**Work to complete**. Using the records below, find every line that includes "hη₀le" and copy it.

==*==

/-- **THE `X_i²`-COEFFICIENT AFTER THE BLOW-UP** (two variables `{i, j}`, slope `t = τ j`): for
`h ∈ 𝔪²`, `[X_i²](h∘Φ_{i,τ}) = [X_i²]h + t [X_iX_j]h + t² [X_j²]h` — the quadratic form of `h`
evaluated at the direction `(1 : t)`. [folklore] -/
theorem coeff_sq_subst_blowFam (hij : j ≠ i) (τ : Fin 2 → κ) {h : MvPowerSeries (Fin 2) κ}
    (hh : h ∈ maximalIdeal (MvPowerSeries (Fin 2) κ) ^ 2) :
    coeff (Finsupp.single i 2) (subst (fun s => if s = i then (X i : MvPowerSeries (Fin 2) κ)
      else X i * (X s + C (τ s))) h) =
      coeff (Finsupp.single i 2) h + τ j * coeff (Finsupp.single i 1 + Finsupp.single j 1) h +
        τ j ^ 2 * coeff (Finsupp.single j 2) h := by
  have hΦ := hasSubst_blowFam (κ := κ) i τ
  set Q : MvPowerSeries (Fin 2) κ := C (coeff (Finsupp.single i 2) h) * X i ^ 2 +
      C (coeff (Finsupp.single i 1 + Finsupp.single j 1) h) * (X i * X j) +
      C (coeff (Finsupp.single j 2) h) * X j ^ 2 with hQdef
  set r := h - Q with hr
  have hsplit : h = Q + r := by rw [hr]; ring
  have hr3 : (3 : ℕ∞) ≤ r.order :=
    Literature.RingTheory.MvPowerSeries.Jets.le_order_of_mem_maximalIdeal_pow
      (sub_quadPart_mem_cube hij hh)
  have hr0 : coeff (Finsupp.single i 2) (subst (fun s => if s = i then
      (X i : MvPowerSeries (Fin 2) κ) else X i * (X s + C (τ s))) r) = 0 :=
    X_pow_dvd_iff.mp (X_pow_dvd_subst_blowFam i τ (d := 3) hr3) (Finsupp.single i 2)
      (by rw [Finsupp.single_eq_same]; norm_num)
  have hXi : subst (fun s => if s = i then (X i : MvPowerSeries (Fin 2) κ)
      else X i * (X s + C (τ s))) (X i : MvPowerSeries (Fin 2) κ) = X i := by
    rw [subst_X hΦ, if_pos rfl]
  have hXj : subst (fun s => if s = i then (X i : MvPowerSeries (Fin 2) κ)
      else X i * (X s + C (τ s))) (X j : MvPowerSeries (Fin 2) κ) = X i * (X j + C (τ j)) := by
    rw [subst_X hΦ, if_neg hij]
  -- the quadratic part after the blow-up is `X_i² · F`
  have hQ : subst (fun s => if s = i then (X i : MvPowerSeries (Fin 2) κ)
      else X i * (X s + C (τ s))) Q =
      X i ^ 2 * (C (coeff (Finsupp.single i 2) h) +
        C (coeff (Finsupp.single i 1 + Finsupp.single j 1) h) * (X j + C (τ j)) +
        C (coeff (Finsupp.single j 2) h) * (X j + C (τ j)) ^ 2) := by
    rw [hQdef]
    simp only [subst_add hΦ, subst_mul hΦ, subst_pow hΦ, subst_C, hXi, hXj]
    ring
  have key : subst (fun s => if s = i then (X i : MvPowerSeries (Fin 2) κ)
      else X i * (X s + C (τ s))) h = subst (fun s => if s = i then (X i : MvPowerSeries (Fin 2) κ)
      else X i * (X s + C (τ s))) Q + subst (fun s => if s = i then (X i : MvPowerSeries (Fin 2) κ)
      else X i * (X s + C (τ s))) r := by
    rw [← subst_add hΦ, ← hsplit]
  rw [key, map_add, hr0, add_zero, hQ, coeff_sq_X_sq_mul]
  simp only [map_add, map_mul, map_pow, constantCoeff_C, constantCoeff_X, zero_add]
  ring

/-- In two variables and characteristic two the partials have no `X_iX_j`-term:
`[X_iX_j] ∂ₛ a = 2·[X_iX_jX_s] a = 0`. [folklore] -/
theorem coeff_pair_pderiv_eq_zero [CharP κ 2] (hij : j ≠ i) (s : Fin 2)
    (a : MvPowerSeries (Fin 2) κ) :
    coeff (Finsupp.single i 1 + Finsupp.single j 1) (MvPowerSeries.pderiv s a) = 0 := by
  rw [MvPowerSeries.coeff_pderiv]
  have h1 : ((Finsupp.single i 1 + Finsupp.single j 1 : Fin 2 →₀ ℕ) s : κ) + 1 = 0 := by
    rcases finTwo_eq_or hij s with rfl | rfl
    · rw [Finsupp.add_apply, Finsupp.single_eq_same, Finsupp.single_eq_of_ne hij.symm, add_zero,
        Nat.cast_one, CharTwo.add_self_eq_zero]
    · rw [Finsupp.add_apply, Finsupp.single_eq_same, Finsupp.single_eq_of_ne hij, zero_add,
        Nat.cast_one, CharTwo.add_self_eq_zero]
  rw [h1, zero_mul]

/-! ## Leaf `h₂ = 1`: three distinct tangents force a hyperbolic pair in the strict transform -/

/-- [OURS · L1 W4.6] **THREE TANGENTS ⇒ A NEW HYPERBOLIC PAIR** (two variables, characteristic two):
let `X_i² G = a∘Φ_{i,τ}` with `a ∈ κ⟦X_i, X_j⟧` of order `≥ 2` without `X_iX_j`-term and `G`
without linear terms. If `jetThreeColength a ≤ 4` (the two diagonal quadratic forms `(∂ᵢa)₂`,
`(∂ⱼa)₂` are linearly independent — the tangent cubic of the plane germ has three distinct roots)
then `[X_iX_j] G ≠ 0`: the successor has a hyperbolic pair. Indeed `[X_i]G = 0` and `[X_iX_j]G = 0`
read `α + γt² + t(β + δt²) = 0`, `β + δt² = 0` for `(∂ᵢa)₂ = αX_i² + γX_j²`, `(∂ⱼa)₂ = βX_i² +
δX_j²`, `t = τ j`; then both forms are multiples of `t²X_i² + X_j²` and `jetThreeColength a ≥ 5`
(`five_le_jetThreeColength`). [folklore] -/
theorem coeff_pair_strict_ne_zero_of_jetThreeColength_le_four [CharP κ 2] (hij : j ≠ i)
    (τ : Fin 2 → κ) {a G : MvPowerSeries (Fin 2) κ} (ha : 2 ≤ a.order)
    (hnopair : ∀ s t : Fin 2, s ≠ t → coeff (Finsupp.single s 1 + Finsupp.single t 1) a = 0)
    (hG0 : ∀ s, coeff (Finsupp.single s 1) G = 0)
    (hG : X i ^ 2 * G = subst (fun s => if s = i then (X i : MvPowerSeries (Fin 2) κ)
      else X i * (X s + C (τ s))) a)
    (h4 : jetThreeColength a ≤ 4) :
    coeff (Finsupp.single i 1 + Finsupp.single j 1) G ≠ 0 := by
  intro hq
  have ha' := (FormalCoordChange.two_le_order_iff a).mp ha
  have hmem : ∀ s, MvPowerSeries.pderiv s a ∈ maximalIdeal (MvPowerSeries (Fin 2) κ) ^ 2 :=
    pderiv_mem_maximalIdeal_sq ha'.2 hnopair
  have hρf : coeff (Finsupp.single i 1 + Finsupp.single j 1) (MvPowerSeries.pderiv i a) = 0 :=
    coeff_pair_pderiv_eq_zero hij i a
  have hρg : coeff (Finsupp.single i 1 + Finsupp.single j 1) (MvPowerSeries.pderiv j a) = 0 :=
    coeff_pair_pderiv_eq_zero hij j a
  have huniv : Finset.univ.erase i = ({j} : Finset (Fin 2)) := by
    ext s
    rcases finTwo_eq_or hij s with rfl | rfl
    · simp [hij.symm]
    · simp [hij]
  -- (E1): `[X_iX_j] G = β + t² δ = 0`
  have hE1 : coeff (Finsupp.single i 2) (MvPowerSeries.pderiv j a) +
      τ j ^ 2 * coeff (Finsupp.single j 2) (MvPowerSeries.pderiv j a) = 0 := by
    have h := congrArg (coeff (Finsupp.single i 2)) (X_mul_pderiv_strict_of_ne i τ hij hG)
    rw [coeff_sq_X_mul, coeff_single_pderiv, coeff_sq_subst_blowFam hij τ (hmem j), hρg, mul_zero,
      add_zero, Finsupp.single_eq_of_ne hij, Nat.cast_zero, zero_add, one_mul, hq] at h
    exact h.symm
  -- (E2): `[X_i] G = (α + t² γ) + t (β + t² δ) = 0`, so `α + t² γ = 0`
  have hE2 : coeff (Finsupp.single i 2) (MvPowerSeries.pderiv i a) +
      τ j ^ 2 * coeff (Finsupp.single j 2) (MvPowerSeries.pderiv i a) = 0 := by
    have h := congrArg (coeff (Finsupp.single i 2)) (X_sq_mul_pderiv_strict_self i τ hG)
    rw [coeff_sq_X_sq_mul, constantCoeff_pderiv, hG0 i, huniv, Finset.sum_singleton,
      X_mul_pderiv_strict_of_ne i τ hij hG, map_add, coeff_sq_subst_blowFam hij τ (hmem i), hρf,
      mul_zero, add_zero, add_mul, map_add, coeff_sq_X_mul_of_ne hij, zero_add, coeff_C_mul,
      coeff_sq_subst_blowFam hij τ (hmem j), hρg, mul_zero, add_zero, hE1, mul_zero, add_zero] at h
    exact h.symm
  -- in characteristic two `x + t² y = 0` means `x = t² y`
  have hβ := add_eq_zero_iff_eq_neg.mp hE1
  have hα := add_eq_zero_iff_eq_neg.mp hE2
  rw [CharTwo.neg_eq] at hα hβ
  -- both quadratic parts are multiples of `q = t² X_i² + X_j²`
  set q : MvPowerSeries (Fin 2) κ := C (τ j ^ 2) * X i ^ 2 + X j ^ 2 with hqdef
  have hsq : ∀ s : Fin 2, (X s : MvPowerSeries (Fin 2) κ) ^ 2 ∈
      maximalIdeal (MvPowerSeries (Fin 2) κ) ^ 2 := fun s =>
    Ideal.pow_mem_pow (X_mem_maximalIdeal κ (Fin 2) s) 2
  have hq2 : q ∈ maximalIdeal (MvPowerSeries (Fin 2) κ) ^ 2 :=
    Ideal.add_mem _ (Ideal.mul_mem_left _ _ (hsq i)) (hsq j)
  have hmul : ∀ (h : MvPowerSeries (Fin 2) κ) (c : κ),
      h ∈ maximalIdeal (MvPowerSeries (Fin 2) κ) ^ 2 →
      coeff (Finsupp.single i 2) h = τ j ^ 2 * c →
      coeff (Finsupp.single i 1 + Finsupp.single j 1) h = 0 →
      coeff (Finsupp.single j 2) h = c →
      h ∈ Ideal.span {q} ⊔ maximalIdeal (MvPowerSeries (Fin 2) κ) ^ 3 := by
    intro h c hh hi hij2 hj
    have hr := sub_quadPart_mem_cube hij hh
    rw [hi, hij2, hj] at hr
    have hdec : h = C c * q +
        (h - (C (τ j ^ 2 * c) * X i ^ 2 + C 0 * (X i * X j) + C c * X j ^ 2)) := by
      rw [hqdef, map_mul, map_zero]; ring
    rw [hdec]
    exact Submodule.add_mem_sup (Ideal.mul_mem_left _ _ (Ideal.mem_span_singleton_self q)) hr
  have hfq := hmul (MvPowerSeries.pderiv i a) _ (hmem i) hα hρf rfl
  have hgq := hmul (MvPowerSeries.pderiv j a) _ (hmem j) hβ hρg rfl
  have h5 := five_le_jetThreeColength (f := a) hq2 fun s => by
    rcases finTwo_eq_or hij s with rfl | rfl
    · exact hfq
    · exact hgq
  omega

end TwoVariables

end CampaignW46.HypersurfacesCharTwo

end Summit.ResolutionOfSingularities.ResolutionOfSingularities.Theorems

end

==*==

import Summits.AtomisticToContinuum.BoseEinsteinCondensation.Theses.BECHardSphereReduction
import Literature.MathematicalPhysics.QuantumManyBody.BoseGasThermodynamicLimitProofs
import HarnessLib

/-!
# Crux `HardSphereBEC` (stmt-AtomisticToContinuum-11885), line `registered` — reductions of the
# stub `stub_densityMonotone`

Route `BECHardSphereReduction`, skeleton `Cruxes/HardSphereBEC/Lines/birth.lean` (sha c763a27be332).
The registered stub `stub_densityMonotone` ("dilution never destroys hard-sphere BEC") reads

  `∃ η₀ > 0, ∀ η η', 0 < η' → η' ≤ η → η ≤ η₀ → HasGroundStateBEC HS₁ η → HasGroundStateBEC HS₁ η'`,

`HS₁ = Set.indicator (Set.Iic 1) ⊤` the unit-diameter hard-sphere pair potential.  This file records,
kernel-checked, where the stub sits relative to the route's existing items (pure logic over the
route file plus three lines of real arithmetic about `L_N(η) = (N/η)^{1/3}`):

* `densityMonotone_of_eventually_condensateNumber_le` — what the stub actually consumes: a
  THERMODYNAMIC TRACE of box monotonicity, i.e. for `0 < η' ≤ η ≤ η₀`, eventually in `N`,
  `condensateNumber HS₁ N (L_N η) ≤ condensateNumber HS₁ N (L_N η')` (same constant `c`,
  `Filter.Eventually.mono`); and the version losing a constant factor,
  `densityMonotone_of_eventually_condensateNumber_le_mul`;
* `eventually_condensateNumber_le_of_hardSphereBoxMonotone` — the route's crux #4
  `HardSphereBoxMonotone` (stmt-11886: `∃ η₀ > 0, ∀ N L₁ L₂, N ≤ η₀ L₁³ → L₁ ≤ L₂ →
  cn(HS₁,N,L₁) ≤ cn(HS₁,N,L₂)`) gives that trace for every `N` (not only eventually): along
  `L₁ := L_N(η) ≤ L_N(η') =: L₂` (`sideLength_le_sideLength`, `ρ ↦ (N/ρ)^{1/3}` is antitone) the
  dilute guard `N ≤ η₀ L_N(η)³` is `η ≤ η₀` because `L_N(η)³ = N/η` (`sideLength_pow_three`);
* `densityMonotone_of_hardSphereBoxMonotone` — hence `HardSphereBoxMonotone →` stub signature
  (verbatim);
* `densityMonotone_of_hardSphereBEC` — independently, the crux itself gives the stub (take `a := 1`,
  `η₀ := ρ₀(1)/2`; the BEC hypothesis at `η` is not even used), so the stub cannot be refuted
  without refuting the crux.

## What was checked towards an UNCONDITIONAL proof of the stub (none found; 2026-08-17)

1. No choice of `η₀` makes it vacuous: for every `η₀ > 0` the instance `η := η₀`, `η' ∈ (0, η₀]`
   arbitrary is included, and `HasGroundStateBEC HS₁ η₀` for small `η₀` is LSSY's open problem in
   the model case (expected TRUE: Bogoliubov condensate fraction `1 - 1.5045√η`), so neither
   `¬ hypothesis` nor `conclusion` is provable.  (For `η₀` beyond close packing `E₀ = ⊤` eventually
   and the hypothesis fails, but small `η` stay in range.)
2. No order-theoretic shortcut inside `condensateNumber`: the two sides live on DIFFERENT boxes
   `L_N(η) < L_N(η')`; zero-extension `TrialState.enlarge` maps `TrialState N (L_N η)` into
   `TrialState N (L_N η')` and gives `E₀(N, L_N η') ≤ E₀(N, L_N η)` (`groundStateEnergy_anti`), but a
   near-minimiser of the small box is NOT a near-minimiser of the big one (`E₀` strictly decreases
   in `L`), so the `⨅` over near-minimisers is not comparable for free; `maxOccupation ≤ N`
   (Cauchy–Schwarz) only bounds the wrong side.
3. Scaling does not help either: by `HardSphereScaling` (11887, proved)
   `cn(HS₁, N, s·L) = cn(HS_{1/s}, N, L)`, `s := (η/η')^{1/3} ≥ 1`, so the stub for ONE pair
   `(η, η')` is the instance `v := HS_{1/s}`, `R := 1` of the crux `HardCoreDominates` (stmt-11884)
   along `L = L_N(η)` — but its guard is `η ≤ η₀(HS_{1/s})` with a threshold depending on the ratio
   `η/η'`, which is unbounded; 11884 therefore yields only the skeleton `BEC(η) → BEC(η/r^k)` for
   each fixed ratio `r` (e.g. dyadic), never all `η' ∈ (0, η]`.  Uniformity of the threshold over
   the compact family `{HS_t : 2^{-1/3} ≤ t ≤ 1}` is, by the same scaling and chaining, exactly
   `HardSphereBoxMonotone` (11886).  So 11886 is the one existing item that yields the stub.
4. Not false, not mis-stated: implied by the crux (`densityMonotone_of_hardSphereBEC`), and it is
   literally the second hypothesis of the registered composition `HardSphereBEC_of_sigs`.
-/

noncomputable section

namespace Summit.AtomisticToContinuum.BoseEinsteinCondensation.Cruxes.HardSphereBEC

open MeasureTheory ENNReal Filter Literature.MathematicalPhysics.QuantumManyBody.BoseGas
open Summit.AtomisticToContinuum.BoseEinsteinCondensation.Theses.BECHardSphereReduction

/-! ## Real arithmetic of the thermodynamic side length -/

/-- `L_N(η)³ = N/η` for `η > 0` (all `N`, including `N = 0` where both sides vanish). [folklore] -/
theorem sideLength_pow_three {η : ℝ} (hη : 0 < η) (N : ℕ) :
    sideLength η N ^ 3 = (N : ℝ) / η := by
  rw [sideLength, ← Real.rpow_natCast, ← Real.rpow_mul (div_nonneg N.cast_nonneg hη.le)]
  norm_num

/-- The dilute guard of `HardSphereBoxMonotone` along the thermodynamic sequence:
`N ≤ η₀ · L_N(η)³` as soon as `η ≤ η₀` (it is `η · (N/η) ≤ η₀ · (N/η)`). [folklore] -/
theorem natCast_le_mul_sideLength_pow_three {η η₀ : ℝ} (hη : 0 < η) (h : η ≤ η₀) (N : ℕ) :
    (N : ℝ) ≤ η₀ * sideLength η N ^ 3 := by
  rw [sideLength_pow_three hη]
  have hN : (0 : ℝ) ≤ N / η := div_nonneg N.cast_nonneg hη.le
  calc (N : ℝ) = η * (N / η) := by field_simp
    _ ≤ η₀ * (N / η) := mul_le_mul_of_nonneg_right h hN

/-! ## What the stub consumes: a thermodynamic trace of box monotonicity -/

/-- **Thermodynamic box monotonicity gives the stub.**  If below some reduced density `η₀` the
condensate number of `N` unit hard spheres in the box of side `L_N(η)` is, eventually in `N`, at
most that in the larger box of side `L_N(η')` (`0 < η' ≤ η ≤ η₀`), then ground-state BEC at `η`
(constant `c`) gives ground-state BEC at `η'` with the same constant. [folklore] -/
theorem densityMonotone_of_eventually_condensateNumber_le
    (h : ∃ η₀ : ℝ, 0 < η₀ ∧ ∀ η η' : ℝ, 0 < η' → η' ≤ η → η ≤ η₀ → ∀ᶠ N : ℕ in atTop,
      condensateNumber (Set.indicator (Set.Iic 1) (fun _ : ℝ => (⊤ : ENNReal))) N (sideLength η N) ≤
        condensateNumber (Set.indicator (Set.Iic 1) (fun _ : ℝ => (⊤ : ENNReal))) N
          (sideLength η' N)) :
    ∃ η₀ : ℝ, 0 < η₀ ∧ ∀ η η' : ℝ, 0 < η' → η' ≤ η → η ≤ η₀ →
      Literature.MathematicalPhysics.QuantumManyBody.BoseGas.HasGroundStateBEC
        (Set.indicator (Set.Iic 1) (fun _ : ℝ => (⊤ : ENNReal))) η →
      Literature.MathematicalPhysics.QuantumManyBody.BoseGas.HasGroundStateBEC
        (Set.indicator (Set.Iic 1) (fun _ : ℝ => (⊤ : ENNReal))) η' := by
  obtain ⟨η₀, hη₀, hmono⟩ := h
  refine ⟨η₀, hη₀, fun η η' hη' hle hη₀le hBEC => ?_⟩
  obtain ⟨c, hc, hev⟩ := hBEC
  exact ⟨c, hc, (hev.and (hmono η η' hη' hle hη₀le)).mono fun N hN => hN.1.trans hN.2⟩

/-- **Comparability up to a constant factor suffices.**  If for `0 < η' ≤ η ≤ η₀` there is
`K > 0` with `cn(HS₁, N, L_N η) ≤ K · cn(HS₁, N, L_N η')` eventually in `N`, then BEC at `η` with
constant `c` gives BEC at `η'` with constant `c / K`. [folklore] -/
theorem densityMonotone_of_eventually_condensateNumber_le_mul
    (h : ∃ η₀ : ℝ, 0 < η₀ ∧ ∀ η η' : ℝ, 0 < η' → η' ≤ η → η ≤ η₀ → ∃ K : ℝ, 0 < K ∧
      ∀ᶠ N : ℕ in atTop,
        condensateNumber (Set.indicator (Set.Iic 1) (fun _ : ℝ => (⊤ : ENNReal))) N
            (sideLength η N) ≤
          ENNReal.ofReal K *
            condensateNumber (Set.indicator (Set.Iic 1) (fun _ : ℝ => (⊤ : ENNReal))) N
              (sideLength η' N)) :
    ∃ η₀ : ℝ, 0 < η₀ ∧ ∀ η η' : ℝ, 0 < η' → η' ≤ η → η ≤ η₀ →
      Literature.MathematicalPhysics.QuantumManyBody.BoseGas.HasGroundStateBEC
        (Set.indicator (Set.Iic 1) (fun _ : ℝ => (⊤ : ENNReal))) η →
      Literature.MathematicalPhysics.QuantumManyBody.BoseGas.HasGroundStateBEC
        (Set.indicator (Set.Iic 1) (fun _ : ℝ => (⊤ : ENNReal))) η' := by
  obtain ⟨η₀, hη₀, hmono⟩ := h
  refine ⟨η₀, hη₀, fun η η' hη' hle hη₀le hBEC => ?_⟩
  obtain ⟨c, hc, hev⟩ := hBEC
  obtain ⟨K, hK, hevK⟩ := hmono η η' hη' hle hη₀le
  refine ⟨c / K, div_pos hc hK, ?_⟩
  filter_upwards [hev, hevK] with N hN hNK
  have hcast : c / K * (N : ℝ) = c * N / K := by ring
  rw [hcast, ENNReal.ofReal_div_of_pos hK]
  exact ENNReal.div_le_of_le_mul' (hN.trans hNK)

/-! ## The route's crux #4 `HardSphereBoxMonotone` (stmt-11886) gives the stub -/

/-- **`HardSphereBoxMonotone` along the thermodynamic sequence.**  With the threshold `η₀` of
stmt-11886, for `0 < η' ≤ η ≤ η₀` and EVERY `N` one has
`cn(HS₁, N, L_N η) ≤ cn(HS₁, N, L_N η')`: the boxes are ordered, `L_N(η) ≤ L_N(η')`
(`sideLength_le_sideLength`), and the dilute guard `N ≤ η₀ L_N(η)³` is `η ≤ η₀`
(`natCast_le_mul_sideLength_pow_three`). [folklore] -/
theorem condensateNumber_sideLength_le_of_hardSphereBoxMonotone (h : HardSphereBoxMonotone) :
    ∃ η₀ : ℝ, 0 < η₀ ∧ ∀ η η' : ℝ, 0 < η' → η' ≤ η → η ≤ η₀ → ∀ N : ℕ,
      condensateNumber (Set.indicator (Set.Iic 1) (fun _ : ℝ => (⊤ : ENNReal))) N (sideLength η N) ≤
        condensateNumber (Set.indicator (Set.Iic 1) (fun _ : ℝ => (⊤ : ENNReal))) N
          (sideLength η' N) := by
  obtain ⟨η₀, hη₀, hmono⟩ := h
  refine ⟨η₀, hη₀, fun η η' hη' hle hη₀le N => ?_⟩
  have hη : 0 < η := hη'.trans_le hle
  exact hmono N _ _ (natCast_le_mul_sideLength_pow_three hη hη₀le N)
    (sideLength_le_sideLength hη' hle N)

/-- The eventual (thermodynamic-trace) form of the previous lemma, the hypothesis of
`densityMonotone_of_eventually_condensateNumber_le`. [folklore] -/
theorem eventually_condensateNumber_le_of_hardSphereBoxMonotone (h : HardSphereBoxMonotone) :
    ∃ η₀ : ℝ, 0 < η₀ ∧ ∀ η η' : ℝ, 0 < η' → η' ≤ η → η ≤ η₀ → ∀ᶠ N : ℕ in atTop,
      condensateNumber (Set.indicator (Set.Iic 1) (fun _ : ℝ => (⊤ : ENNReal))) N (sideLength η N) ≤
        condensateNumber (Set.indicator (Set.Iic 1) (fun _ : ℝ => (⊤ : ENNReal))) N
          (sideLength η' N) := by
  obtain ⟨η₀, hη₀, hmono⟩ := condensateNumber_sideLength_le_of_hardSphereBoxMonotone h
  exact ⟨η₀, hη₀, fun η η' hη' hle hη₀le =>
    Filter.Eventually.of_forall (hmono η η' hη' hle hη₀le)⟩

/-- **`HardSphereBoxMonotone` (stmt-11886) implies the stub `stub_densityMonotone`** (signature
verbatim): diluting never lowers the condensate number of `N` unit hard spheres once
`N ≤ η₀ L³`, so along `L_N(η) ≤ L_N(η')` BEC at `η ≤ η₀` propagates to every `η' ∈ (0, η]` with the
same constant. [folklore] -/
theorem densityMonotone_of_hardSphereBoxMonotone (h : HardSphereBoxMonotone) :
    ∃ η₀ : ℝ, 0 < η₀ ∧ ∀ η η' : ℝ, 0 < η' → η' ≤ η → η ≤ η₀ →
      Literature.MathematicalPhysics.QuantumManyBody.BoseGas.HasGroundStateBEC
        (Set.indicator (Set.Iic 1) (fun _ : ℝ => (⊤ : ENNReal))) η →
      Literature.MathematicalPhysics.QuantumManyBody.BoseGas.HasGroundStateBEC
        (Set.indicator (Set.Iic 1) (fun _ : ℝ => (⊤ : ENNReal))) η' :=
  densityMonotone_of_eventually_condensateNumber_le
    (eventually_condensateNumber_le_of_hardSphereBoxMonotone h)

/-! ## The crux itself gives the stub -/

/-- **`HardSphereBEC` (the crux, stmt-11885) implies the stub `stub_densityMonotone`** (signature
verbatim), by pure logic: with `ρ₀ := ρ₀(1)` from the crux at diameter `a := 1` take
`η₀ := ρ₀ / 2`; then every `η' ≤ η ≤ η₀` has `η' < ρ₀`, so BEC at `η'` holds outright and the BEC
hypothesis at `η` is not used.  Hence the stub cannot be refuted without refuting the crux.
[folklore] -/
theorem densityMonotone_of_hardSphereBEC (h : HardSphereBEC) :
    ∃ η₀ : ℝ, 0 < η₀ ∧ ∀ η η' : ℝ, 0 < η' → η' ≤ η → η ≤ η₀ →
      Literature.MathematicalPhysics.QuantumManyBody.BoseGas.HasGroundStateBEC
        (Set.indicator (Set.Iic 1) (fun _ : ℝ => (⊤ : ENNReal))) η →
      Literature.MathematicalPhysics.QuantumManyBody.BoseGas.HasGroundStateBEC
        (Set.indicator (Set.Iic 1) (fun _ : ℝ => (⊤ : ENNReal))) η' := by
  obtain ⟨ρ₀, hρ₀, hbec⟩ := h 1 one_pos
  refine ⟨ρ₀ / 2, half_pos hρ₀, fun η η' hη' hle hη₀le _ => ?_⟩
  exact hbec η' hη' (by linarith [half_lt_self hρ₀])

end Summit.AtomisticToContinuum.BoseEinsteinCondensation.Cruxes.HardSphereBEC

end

==*==

**Solved problem**.
  refine ⟨η₀, hη₀, fun η η' hη' hle hη₀le hBEC => ?_⟩
  exact ⟨c, hc, (hev.and (hmono η η' hη' hle hη₀le)).mono fun N hN => hN.1.trans hN.2⟩
  refine ⟨η₀, hη₀, fun η η' hη' hle hη₀le hBEC => ?_⟩
  obtain ⟨K, hK, hevK⟩ := hmono η η' hη' hle hη₀le
  refine ⟨η₀, hη₀, fun η η' hη' hle hη₀le N => ?_⟩
  exact hmono N _ _ (natCast_le_mul_sideLength_pow_three hη hη₀le N)
  exact ⟨η₀, hη₀, fun η η' hη' hle hη₀le =>
    Filter.Eventually.of_forall (hmono η η' hη' hle hη₀le)⟩
  refine ⟨ρ₀ / 2, half_pos hρ₀, fun η η' hη' hle hη₀le _ => ?_⟩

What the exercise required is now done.